The Supreme Court gives guidance on what is and isn’t fair
5th December, 2014
Remember your parents telling you as a child that life wasn’t fair?
The Supreme Court has recently given some guidance on what is and isn’t fair, and the consequences of unfair behaviour in consumer credit transactions.
Section 140A of the Consumer Credit Act 1974 (which was added by the Consumer Credit Act 2006) allows the court to review, vary or cancel any credit or loan agreement which is “unfair to the debtor”. This is a much wider discretion than the old “extortionate credit bargains” under the original Consumer Credit Act, and covers the loan being unfair because of:
• the terms of the agreement (or any related agreement);
• the way the lender has behaved in enforcing its rights; or
• anything else done (or not done) by or on behalf of the lender.
In the recent case of Plevin v Paragon Personal Finance Limited ( UKSC 61), Mrs Plevin had borrowed money from Paragon Personal Finance. The loan, and an associated payment protection insurance product (PPI), were sold to Mrs Plevin by an independent broker, LLP Processing (UK) Limited. The loan was for £34,000 and the premium for the PPI was £5,780 which was added on to the loan. Out of the PPI premium, nearly 72% (or £4,150) went to Paragon and LLP as commission. Mrs Plevin’s case hinged on her contention that she was not told about the size of the commission payments and, if she had been, she was unlikely to have entered into the loan.
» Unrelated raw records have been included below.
/-! ### One-point floor ⇒ definite `L²` power at `t = −1` -/

/-- **A one-point floor of the unsteadiness at `t = −1` gives a definite `L²` power on the doubled
ball**, uniformly over the class: there is `c = c(C, δ, R) > 0` with
`∫_{B(0,2R)} ‖G‖² ≥ c` whenever `‖G(y₀)‖ > δ` at some `‖y₀‖ < R` (Lipschitz persistence on a
ball of class-uniform radius). [cite: KochNadirashviliSereginSverak2009, §4 (4.10)–(4.11) (arXiv:0709.3599 p. 8)] -/
theorem exists_power_of_floor (C δ R : ℝ) (hδ : 0 < δ) (hR : 0 < R) :
    ∃ c > 0, ∀ ⦃w : ℝ → EuclideanSpace ℝ (Fin 3) → EuclideanSpace ℝ (Fin 3)⦄,
      IsTypeIAncientMild C w →
      (∃ y ∈ ball (0 : EuclideanSpace ℝ (Fin 3)) R,
        δ < ‖deriv (fun τ => w τ y) (-1) - (1 / 2 : ℝ) • w (-1) y - (1 / 2 : ℝ) • fderiv ℝ (w (-1)) y y‖) →
      ENNReal.ofReal c ≤ ∫⁻ y in ball (0 : EuclideanSpace ℝ (Fin 3)) (2 * R),
        ‖deriv (fun τ => w τ y) (-1) - (1 / 2 : ℝ) • w (-1) y -
          (1 / 2 : ℝ) • fderiv ℝ (w (-1)) y y‖ₑ ^ 2 := by
  obtain ⟨Λ, hΛ0, hΛ⟩ := exists_lipschitz_unsteadiness C (2 * R) (by positivity)
  set ρ : ℝ := min R (δ / (2 * (Λ + 1))) with hρ
  have hρpos : 0 < ρ := lt_min hR (by positivity)
  have hρR : ρ ≤ R := min_le_left _ _
  have hρΛ : Λ * ρ ≤ δ / 2 := by
    have h1 : ρ ≤ δ / (2 * (Λ + 1)) := min_le_right _ _
    have h2 : Λ * ρ ≤ Λ * (δ / (2 * (Λ + 1))) := mul_le_mul_of_nonneg_left h1 hΛ0
    have h3 : Λ * (δ / (2 * (Λ + 1))) ≤ δ / 2 := by
      rw [mul_div_assoc', div_le_div_iff₀ (by positivity) (by positivity)]
      nlinarith
    linarith
  have hvol : 0 < volume (ball (0 : EuclideanSpace ℝ (Fin 3)) ρ) := measure_ball_pos _ _ hρpos
  have hvol' : volume (ball (0 : EuclideanSpace ℝ (Fin 3)) ρ) < ⊤ := measure_ball_lt_top
  refine ⟨(δ / 2) ^ 2 * (volume (ball (0 : EuclideanSpace ℝ (Fin 3)) ρ)).toReal,
    mul_pos (by positivity) (ENNReal.toReal_pos hvol.ne' hvol'.ne), fun w hw ⟨y₀, hy₀, hfloor⟩ => ?_⟩
  have hy₀n : ‖y₀‖ < R := mem_ball_zero_iff.1 hy₀
  -- on `ball y₀ ρ ⊆ ball 0 (2R)` the unsteadiness exceeds `δ/2`
  have hsub : ball y₀ ρ ⊆ ball (0 : EuclideanSpace ℝ (Fin 3)) (2 * R) := by
    intro y hy
    rw [mem_ball_zero_iff]
    have h1 : ‖y - y₀‖ < ρ := mem_ball_iff_norm.1 hy
    have h2 : ‖y‖ ≤ ‖y - y₀‖ + ‖y₀‖ := norm_le_norm_sub_add y y₀
    linarith
  have hbig : ∀ y ∈ ball y₀ ρ, ENNReal.ofReal ((δ / 2) ^ 2) ≤
      ‖deriv (fun τ => w τ y) (-1) - (1 / 2 : ℝ) • w (-1) y -
        (1 / 2 : ℝ) • fderiv ℝ (w (-1)) y y‖ₑ ^ 2 := by
    intro y hy
    have hy2 : y ∈ closedBall (0 : EuclideanSpace ℝ (Fin 3)) (2 * R) :=
      ball_subset_closedBall (hsub hy)
    have hy₀2 : y₀ ∈ closedBall (0 : EuclideanSpace ℝ (Fin 3)) (2 * R) :=
      mem_closedBall_zero_iff.2 (by linarith)
    have hdist : ‖y - y₀‖ < ρ := mem_ball_iff_norm.1 hy
    have hge : δ / 2 ≤ ‖deriv (fun τ => w τ y) (-1) - (1 / 2 : ℝ) • w (-1) y -
        (1 / 2 : ℝ) • fderiv ℝ (w (-1)) y y‖ := by
      have htri := norm_le_norm_add_norm_sub'
        (deriv (fun τ => w τ y₀) (-1) - (1 / 2 : ℝ) • w (-1) y₀ - (1 / 2 : ℝ) • fderiv ℝ (w (-1)) y₀ y₀)
        (deriv (fun τ => w τ y) (-1) - (1 / 2 : ℝ) • w (-1) y - (1 / 2 : ℝ) • fderiv ℝ (w (-1)) y y)
      have hlip' := hΛ hw y₀ hy₀2 y hy2
      rw [norm_sub_rev y₀ y] at hlip'
      have hΛd : Λ * ‖y - y₀‖ ≤ δ / 2 :=
        (mul_le_mul_of_nonneg_left hdist.le hΛ0).trans hρΛ
      linarith
    rw [← ofReal_norm, ← ENNReal.ofReal_pow (norm_nonneg _)]
    exact ENNReal.ofReal_le_ofReal (pow_le_pow_left₀ (by positivity) hge 2)
  -- integrate over the small ball
  calc ENNReal.ofReal ((δ / 2) ^ 2 * (volume (ball (0 : EuclideanSpace ℝ (Fin 3)) ρ)).toReal)
      = ENNReal.ofReal ((δ / 2) ^ 2) * volume (ball y₀ ρ) := by
        rw [ENNReal.ofReal_mul (by positivity), ENNReal.ofReal_toReal hvol'.ne,
          Measure.addHaar_ball_center volume y₀ ρ]
    _ = ∫⁻ _ in ball y₀ ρ, ENNReal.ofReal ((δ / 2) ^ 2) := by
        rw [setLIntegral_const]
    _ ≤ ∫⁻ y in ball y₀ ρ, ‖deriv (fun τ => w τ y) (-1) - (1 / 2 : ℝ) • w (-1) y -
          (1 / 2 : ℝ) • fderiv ℝ (w (-1)) y y‖ₑ ^ 2 :=
        setLIntegral_mono' measurableSet_ball hbig
    _ ≤ ∫⁻ y in ball (0 : EuclideanSpace ℝ (Fin 3)) (2 * R), ‖deriv (fun τ => w τ y) (-1) -
          (1 / 2 : ℝ) • w (-1) y - (1 / 2 : ℝ) • fderiv ℝ (w (-1)) y y‖ₑ ^ 2 :=
        lintegral_mono_set hsub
The court was asked whether that non-disclosure made Mrs Plevin’s relationship with Paragon unfair. The court suggested that sometimes it would be fair not to disclose commission payments and in some cases it would be unfair. In this instance (and without determining at what point fair becomes unfair), the court firmly decided that the size of the hidden commission payments was a long way beyond the tipping point and accordingly that Paragon’s relationship with Mrs Plevin was unfair. The case has been sent back to the High Court for a decision on the appropriate remedy for Mrs Plevin.
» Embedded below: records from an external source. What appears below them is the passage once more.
import Summits.ResolutionOfSingularities.ResolutionOfSingularities.Theorems.WeightedInvariantHypersurfaceCentreAssemblyPointDict
import Literature.AlgebraicGeometry.Resolution.StalkIdealLemmas
import Literature.AlgebraicGeometry.Resolution.IdealSheafLemmas
import Literature.AlgebraicGeometry.Resolution.CobordantBlowupExtReesLocalization
import HarnessLib

/-!
# Door assembly H2c″, stub [S6] — pullback of the pointwise data `ι_y`, `singImage` along charts (K4-A/B)

Route `ResolutionOfSingularities/WeightedInvariant`, crux `Theses.WeightedInvariant.HypersurfaceCentreConstruction`
(stmt-ResolutionOfSingularities-19897), door line `local-engine`, stub [S6] `stub_iotaMax_lt_of_step` (res-L1-w43-stub-9 =
res-D-brk-1).  [S6] reads `ι` and the non-regular locus of the strict transform on the GLOBAL cobordant blow-up `B₊` through
the affine chart models `Spec A[t⁻¹, Jₙ tⁿ] ∖ Vert` (the open immersions `φ_U` of `…DatumToEmbeddedInvDrop`).  This def-free
file supplies the two transports:

* K4-A — along a morphism `g` whose stalk map at `v` is an isomorphism (open immersions): `iotaAt ι (K.comap g) v =
  iotaAt ι K (g v)` ((c6) + (c12a)) and `v ∈ singImage (K.comap g) ↔ g v ∈ singImage K`;
* K4-B — on an affine scheme `Spec C` with the ideal sheaf of an ideal `I ≤ C`: the stalk ideal at `𝔫` is `I · C_𝔫`
  (`stalkIdeal_ofIdealTop_eq_map`), whence `iotaAt` and `singImage` in terms of the local ring `C_𝔫`.

OURS bookkeeping; no claim about Hironaka's problem. [folklore]
-/

noncomputable section

set_option linter.dupNamespace false -- mandated namespace of this single-conjunct summit

open CategoryTheory AlgebraicGeometry TopologicalSpace IsLocalRing
open Literature.AlgebraicGeometry.Resolution
open Summit.ResolutionOfSingularities.ResolutionOfSingularities.Theorems

namespace Summit.ResolutionOfSingularities.ResolutionOfSingularities.Cruxes.HypersurfaceCentreConstruction.LocalEngine

universe u

variable (ι : (R : Type) → [CommRing R] → R → Ordinal.{0})

/-! ## K4-A: morphisms with invertible stalk map -/

section StalkIso

variable {V W : Scheme.{0}} (g : V ⟶ W) (K : W.IdealSheafData) (v : V) [IsIso (g.stalkMap v)]

/-- The stalk of the pulled-back ideal sheaf is the image of the stalk under the (invertible) stalk map. [folklore] -/
theorem stalkIdeal_comap_eq_map_ringEquiv :
    stalkIdeal (K.comap g) v = (stalkIdeal K (g v)).map
      ((asIso (g.stalkMap v)).commRingCatIsoToRingEquiv : W.presheaf.stalk (g v) →+* V.presheaf.stalk v) :=
  stalkIdeal_comap_eq_map_stalkMap g K v

/-- Support is reflected and preserved by a morphism with invertible stalk map. [folklore] -/
theorem mem_support_comap_iff : v ∈ (K.comap g).support ↔ g v ∈ K.support := by
  let e := (asIso (g.stalkMap v)).commRingCatIsoToRingEquiv
  rw [mem_support_iff_stalkIdeal_le, mem_support_iff_stalkIdeal_le, stalkIdeal_comap_eq_map_ringEquiv]
  constructor
  · intro h x hx
    have hex : e x ∈ maximalIdeal (V.presheaf.stalk v) := h (Ideal.mem_map_of_mem _ hx)
    rw [IsLocalRing.mem_maximalIdeal, mem_nonunits_iff] at hex ⊢
    exact fun hu => hex (hu.map e)
  · intro h x hx
    rw [Ideal.map_comap_of_equiv, Ideal.mem_comap] at hx
    have h1 := h hx
    rw [IsLocalRing.mem_maximalIdeal, mem_nonunits_iff] at h1 ⊢
    intro hu
    exact h1 (by simpa using hu.map e.symm)

/-- **`ι_v` is read on the target** along a morphism with invertible stalk map ((c6) iso-invariance, (c12a) unit
invariance of `ι`; the target stalk ideal principal). [folklore] -/
theorem iotaAt_comap_eq [IsDomain (V.presheaf.stalk v)] (hc6 : IotaIsoInvariant ι) (hu : IotaUnitInvariant ι)
    (hK : ∃ g₀ : W.presheaf.stalk (g v), stalkIdeal K (g v) = Ideal.span {g₀}) :
    iotaAt ι (K.comap g) v = iotaAt ι K (g v) := by
  let e := (asIso (g.stalkMap v)).commRingCatIsoToRingEquiv
  have hW := stalkIdeal_eq_span_localGenerator K (g v) hK
  have hmap : stalkIdeal (K.comap g) v = Ideal.span {e (localGenerator K (g v))} := by
    rw [stalkIdeal_comap_eq_map_ringEquiv, hW, Ideal.map_span, Set.image_singleton]
    rfl
  have hV := stalkIdeal_eq_span_localGenerator (K.comap g) v ⟨_, hmap⟩
  unfold iotaAt
  rw [iota_eq_of_span_singleton_eq ι hu (hV.symm.trans hmap)]
  exact hc6 _ _ e _

/-- **The non-regular locus is read on the target** along a morphism with invertible stalk map. [folklore] -/
theorem mem_singImage_comap_iff : v ∈ singImage (K.comap g) ↔ g v ∈ singImage K := by
  let e := (asIso (g.stalkMap v)).commRingCatIsoToRingEquiv
  by_cases hsupp : g v ∈ K.support
  · have hsupp' : v ∈ (K.comap g).support := (mem_support_comap_iff g K v).mpr hsupp
    rw [mem_singImage_iff_not_isRegularLocalRing_quotient _ hsupp',
      mem_singImage_iff_not_isRegularLocalRing_quotient _ hsupp]
    set I₁ := stalkIdeal K (g v) with hI₁
    set I₂ := stalkIdeal (K.comap g) v with hI₂
    have hI : I₂ = I₁.map (e : _ →+* _) := stalkIdeal_comap_eq_map_ringEquiv g K v
    have q : (W.presheaf.stalk (g v) ⧸ I₁) ≃+* (V.presheaf.stalk v ⧸ I₂) := Ideal.quotientEquiv I₁ I₂ e hI
    refine ⟨fun h hreg => h ?_, fun h hreg => h ?_⟩
    · haveI := hreg; exact IsRegularLocalRing.of_ringEquiv q
    · haveI := hreg; exact IsRegularLocalRing.of_ringEquiv q.symm
  · have hsupp' : v ∉ (K.comap g).support := fun h => hsupp ((mem_support_comap_iff g K v).mp h)
    exact ⟨fun h => (hsupp' (mem_support_of_mem_singImage _ h)).elim,
      fun h => (hsupp (mem_support_of_mem_singImage _ h)).elim⟩

end StalkIso

/-! ## K4-B: the affine model `Spec C` with the ideal sheaf of an ideal of `C` -/

section Affine

variable {C : Type} [CommRing C] (I : Ideal C) (𝔫 : (Spec (.of C) : Scheme.{0}))

/-- **Stalk of the ideal sheaf of `I ≤ C` on `Spec C`**: `I · 𝒪_{Spec C, 𝔫}` along `StructureSheaf.toStalk C 𝔫 : C → 𝒪_{Spec C,𝔫}`
(which is `algebraMap` for Mathlib's `StructureSheaf.stalkAlgebra`, an `IsLocalization.AtPrime _ 𝔫.asIdeal`). [folklore] -/
theorem stalkIdeal_ofIdealTop_eq_map :
    stalkIdeal (Scheme.IdealSheafData.ofIdealTop (I.map (Scheme.ΓSpecIso (.of C)).inv.hom)) 𝔫 =
      I.map (StructureSheaf.toStalk C 𝔫).hom := by
  rw [stalkIdeal_eq_map_germ _ ⟨⊤, isAffineOpen_top _⟩ (Set.mem_univ _), ideal_ofIdealTop_top, Ideal.map_map]
  rfl

end Affine

/-! ## K4-D: reading `ι_y` and the non-regular locus through a ring isomorphism of the stalk -/

section ReadOff

variable {Y' : Scheme.{0}} (K' : Y'.IdealSheafData) (y' : Y') {O' : Type} [CommRing O']
  (Ψ : Y'.presheaf.stalk y' ≃+* O') {γ : O'} (hγ : (stalkIdeal K' y').map (Ψ : Y'.presheaf.stalk y' →+* O') = Ideal.span {γ})

include hγ

/-- **`ι_{y'}` through a model of the stalk**: if `Ψ : 𝒪_{Y',y'} ≅ O'` carries the (principal) stalk `K'_{y'}` onto `(γ)`,
then `iotaAt ι K' y' = ι(O', γ)` ((c6), (c12a); `O'` a domain). [folklore] -/
theorem iotaAt_eq_of_map_ringEquiv [IsDomain O'] (hc6 : IotaIsoInvariant ι) (hu : IotaUnitInvariant ι)
    (hK : ∃ g₀ : Y'.presheaf.stalk y', stalkIdeal K' y' = Ideal.span {g₀}) : iotaAt ι K' y' = ι O' γ := by
  have hst := stalkIdeal_eq_span_localGenerator K' y' hK
  have hspan : Ideal.span {Ψ (localGenerator K' y')} = Ideal.span {γ} := by
    rw [← hγ, hst, Ideal.map_span, Set.image_singleton]
    rfl
  unfold iotaAt
  rw [← hc6 _ _ Ψ (localGenerator K' y'), iota_eq_of_span_singleton_eq ι hu hspan]

/-- **A point of the non-regular locus has its local equation in `𝔪²` on the model**: if `Ψ : 𝒪_{Y',y'} ≅ O'` with `O'` a
regular local ring carries `K'_{y'}` onto `(γ)` and `y' ∈ singImage K'`, then `γ ∈ 𝔪_{O'}²` (Matsumura 14.2).
[cite: Matsumura1987, Thm. 14.2] -/
theorem mem_maximalIdeal_sq_of_mem_singImage [IsRegularLocalRing O'] (h : y' ∈ singImage K') :
    γ ∈ maximalIdeal O' ^ 2 := by
  have hsupp := mem_support_of_mem_singImage K' h
  -- `γ ∈ 𝔪`: the stalk ideal is proper, and `Ψ` detects units
  have hγm : γ ∈ maximalIdeal O' := by
    have hle := (mem_support_iff_stalkIdeal_le K' y').mp hsupp
    have hγmem : γ ∈ (stalkIdeal K' y').map (Ψ : Y'.presheaf.stalk y' →+* O') := by
      rw [hγ]; exact Ideal.mem_span_singleton_self γ
    rw [Ideal.map_comap_of_equiv, Ideal.mem_comap] at hγmem
    have h1 := hle hγmem
    rw [IsLocalRing.mem_maximalIdeal, mem_nonunits_iff] at h1 ⊢
    exact fun hu => h1 (by simpa using hu.map Ψ.symm)
  by_contra h2
  apply (mem_singImage_iff_not_isRegularLocalRing_quotient K' hsupp).mp h
  have hreg := (IsRegularLocalRing.quotient_span_singleton hγm h2).1
  have q : (Y'.presheaf.stalk y' ⧸ stalkIdeal K' y') ≃+* (O' ⧸ Ideal.span {γ}) :=
    Ideal.quotientEquiv _ _ Ψ hγ.symm
  exact IsRegularLocalRing.of_ringEquiv q.symm

end ReadOff

/-! ## Saturations `⋃ₙ (J : tⁿ)`: membership, localisation, transport -/

section Saturation

variable {S : Type*} [CommRing S]

/-- Membership in `⋃ₙ (J : tⁿ)`. [folklore] -/
theorem mem_iSup_ideal_colon_singleton_pow_iff (J : Ideal S) (t x : S) :
    x ∈ (⨆ n : ℕ, J.colon {t ^ n}) ↔ ∃ n : ℕ, t ^ n * x ∈ J := by
  have hmono : Monotone fun n : ℕ => J.colon {t ^ n} := by
    refine monotone_nat_of_le_succ fun n f hf => ?_
    rw [Submodule.mem_colon_singleton, smul_eq_mul] at hf ⊢
    rw [pow_succ, ← mul_assoc]
    exact Ideal.mul_mem_right _ _ hf
  rw [Submodule.mem_iSup_of_directed _ hmono.directed_le]
  simp only [Submodule.mem_colon_singleton, smul_eq_mul, mul_comm x]

/-- **Saturation commutes with localisation at a prime**: `(⋃ₙ (J : tⁿ)) S_𝔫 = ⋃ₙ (J S_𝔫 : (t/1)ⁿ)`. [folklore] -/
theorem map_iSup_colon_singleton_pow (𝔫 : Ideal S) [𝔫.IsPrime] (O : Type*) [CommRing O] [Algebra S O]
    [IsLocalization.AtPrime O 𝔫] (J : Ideal S) (t : S) :
    (⨆ n : ℕ, J.colon {t ^ n}).map (algebraMap S O) =
      ⨆ n : ℕ, (J.map (algebraMap S O)).colon {algebraMap S O t ^ n} := by
  apply le_antisymm
  · rw [Ideal.map_le_iff_le_comap]
    intro x hx
    rw [Ideal.mem_comap, mem_iSup_ideal_colon_singleton_pow_iff]
    obtain ⟨n, hn⟩ := (mem_iSup_ideal_colon_singleton_pow_iff J t x).mp hx
    exact ⟨n, by rw [← map_pow, ← map_mul]; exact Ideal.mem_map_of_mem _ hn⟩
  · intro z hz
    obtain ⟨n, hn⟩ := (mem_iSup_ideal_colon_singleton_pow_iff _ _ z).mp hz
    obtain ⟨⟨x, s⟩, rfl⟩ := IsLocalization.mk'_surjective 𝔫.primeCompl z
    -- `tⁿ x / s ∈ J S_𝔫`: `c tⁿ x ∈ J` for some `c ∉ 𝔫`
    have hmem : IsLocalization.mk' O (t ^ n * x) s ∈ J.map (algebraMap S O) := by
      rw [IsLocalization.mk'_eq_mul_mk'_one, map_mul, map_pow, mul_assoc, ← IsLocalization.mk'_eq_mul_mk'_one]
      exact hn
    rw [IsLocalization.mk'_mem_map_algebraMap_iff 𝔫.primeCompl] at hmem
    obtain ⟨c, hc, hcx⟩ := hmem
    -- so `c x ∈ (J : tⁿ)` and `x/s = (c x)/(c s)`
    have hcx' : c * x ∈ J.colon {t ^ n} := by
      rw [Submodule.mem_colon_singleton, smul_eq_mul]
      have : c * x * t ^ n = c * (t ^ n * x) := by ring
      rw [this]; exact hcx
    have hxmem : c * x ∈ ⨆ n : ℕ, J.colon {t ^ n} := Submodule.mem_iSup_of_mem n hcx'
    have hunit : IsUnit (algebraMap S O c) := IsLocalization.map_units O ⟨c, hc⟩
    rw [← Ideal.unit_mul_mem_iff_mem _ hunit, IsLocalization.mul_mk'_eq_mk'_of_mul]
    exact IsLocalization.mk'_mem_iff.mpr (Ideal.mem_map_of_mem _ hxmem)

/-- **Transport of a saturation along a ring isomorphism** carrying `J` to `J'` and `t` to `t'`. [folklore] -/
theorem map_iSup_colon_singleton_pow_of_ringEquiv {S' : Type*} [CommRing S'] (h : S ≃+* S') (J : Ideal S) (J' : Ideal S')
    (hJ : J.map (h : S →+* S') = J') (t : S) (t' : S') (ht : h t = t') :
    (⨆ n : ℕ, J.colon {t ^ n}).map (h : S →+* S') = ⨆ n : ℕ, J'.colon {t' ^ n} := by
  subst hJ ht
  ext y
  rw [Ideal.map_comap_of_equiv, Ideal.mem_comap, mem_iSup_ideal_colon_singleton_pow_iff, mem_iSup_ideal_colon_singleton_pow_iff]
  refine exists_congr fun n => ?_
  rw [Ideal.map_comap_of_equiv, Ideal.mem_comap, map_mul, map_pow, h.symm_apply_apply]

end Saturation

/-! ## The chart-to-game bridge at a prime, with the image of `t⁻¹` (res-type-048's package + (v)) -/

section Package

open scoped LaurentPolynomial
open LaurentPolynomial

variable {A : Type} [CommRing A] {A' : Type} [CommRing A'] [Algebra A A']
  (F : IdealFiltration A) (M : Submonoid A) [IsLocalization M A']
  {I' : ℕ → Ideal A'} (hI' : ∀ n, I' n = (F.ideal n).map (algebraMap A A'))
  (𝔫 : Ideal F.extendedRees) [𝔫.IsPrime]
  (hd : Disjoint ((M.map (algebraMap A F.extendedRees) : Submonoid F.extendedRees) : Set F.extendedRees) 𝔫)

include M hI' hd

/-- **CHART → GAME SIDE at a prime** (res-type-048's `IdealFiltration.exists_prime_extReesAlgebra_ringEquiv_localization`,
re-packaged WITH (v) the image of `t⁻¹`): a prime `𝔫'` of `extReesAlgebra I'` and `g : (⊕𝒥ₙtⁿ)_𝔫 ≃+* (extReesAlgebra I')_{𝔫'}`
with (i) matching structure maps from `A`, (ii) `t⁻¹ ∈ 𝔫' ↔ t⁻¹ ∈ 𝔫`, (iii) vertex iff irrelevant, (iv) base primes, and
(v) `g (t⁻¹/1) = t⁻¹/1`. [cite: Wlodarczyk2022, Def. 5.1.1] -/
theorem exists_prime_extReesAlgebra_ringEquiv_localization_T :
    ∃ (𝔫' : Ideal (extReesAlgebra I')) (_ : 𝔫'.IsPrime)
      (g : Localization.AtPrime 𝔫 ≃+* Localization.AtPrime 𝔫'),
      (∀ a : A, g (algebraMap F.extendedRees (Localization.AtPrime 𝔫) (algebraMap A F.extendedRees a)) =
          algebraMap (extReesAlgebra I') _ (algebraMap A' (extReesAlgebra I') (algebraMap A A' a))) ∧
      (extReesAlgebra.tInv I' ∈ 𝔫' ↔ (⟨T (-1), F.T_neg_one_mem_extendedRees⟩ : F.extendedRees) ∈ 𝔫) ∧
      (extReesAlgebra.vertexIdeal I' ≤ 𝔫' ↔ F.irrelevant ≤ 𝔫) ∧
      (∀ 𝔭 : Ideal A, (𝔭.map (algebraMap A A')).map (algebraMap A' (extReesAlgebra I')) ≤ 𝔫' ↔
          𝔭.map (algebraMap A F.extendedRees) ≤ 𝔫) ∧
      g (algebraMap F.extendedRees (Localization.AtPrime 𝔫) ⟨T (-1), F.T_neg_one_mem_extendedRees⟩) =
        algebraMap (extReesAlgebra I') _ (extReesAlgebra.tInv I') := by
  let F' : IdealFiltration A' :=
    { ideal := I'
      ideal_zero := by rw [hI' 0, F.ideal_zero, Ideal.map_top]
      antitone := fun m n h => by rw [hI' m, hI' n]; exact Ideal.map_mono (F.antitone h)
      mul_le := fun m n => by
        rw [hI' m, hI' n, hI' (m + n), ← Ideal.map_mul]
        exact Ideal.map_mono (F.mul_le m n) }
  have heq : ∀ n, F'.ideal n = (F.ideal n).map (algebraMap A A') := hI'
  have hF'I : F'.ideal = I' := rfl
  obtain ⟨e, he⟩ := F'.exists_ringEquiv_extReesAlgebra hF'I
  haveI := F.isPrime_map_extendedReesMap F' M heq 𝔫 hd
  obtain ⟨g, hg⟩ := F.exists_ringEquiv_localization_extReesAlgebra F' M heq 𝔫 hd e
  refine ⟨_, inferInstance, g, fun a => F.ringEquiv_localization_algebraMap_base F' (fun n => (heq n).ge) e he 𝔫 _ g hg a,
    F.tInv_mem_iff_T_mem F' M heq 𝔫 hd e he, F.vertexIdeal_le_iff_irrelevant_le F' M heq 𝔫 hd e he hF'I,
    fun 𝔭 => F.map_algebraMap_le_iff_map_algebraMap_le F' M heq 𝔫 hd e he 𝔭, ?_⟩
  rw [hg, F.extendedReesMap_T F' (fun n => (heq n).ge), ← F'.ringEquiv_tInv e he, e.symm_apply_apply]

end Package

end Summit.ResolutionOfSingularities.ResolutionOfSingularities.Cruxes.HypersurfaceCentreConstruction.LocalEngine

end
However, in a helpful judgment for lenders, the court clarified the meaning of “on behalf of”. Section 140A is not just concerned with anything done by the lender, but also anything done on the lender’s behalf – which of course could be well outside the lender’s control. The court made it clear that this only covers agency arrangements and in this case, LLP was acting as Mrs Plevin’s agent, and not for Paragon.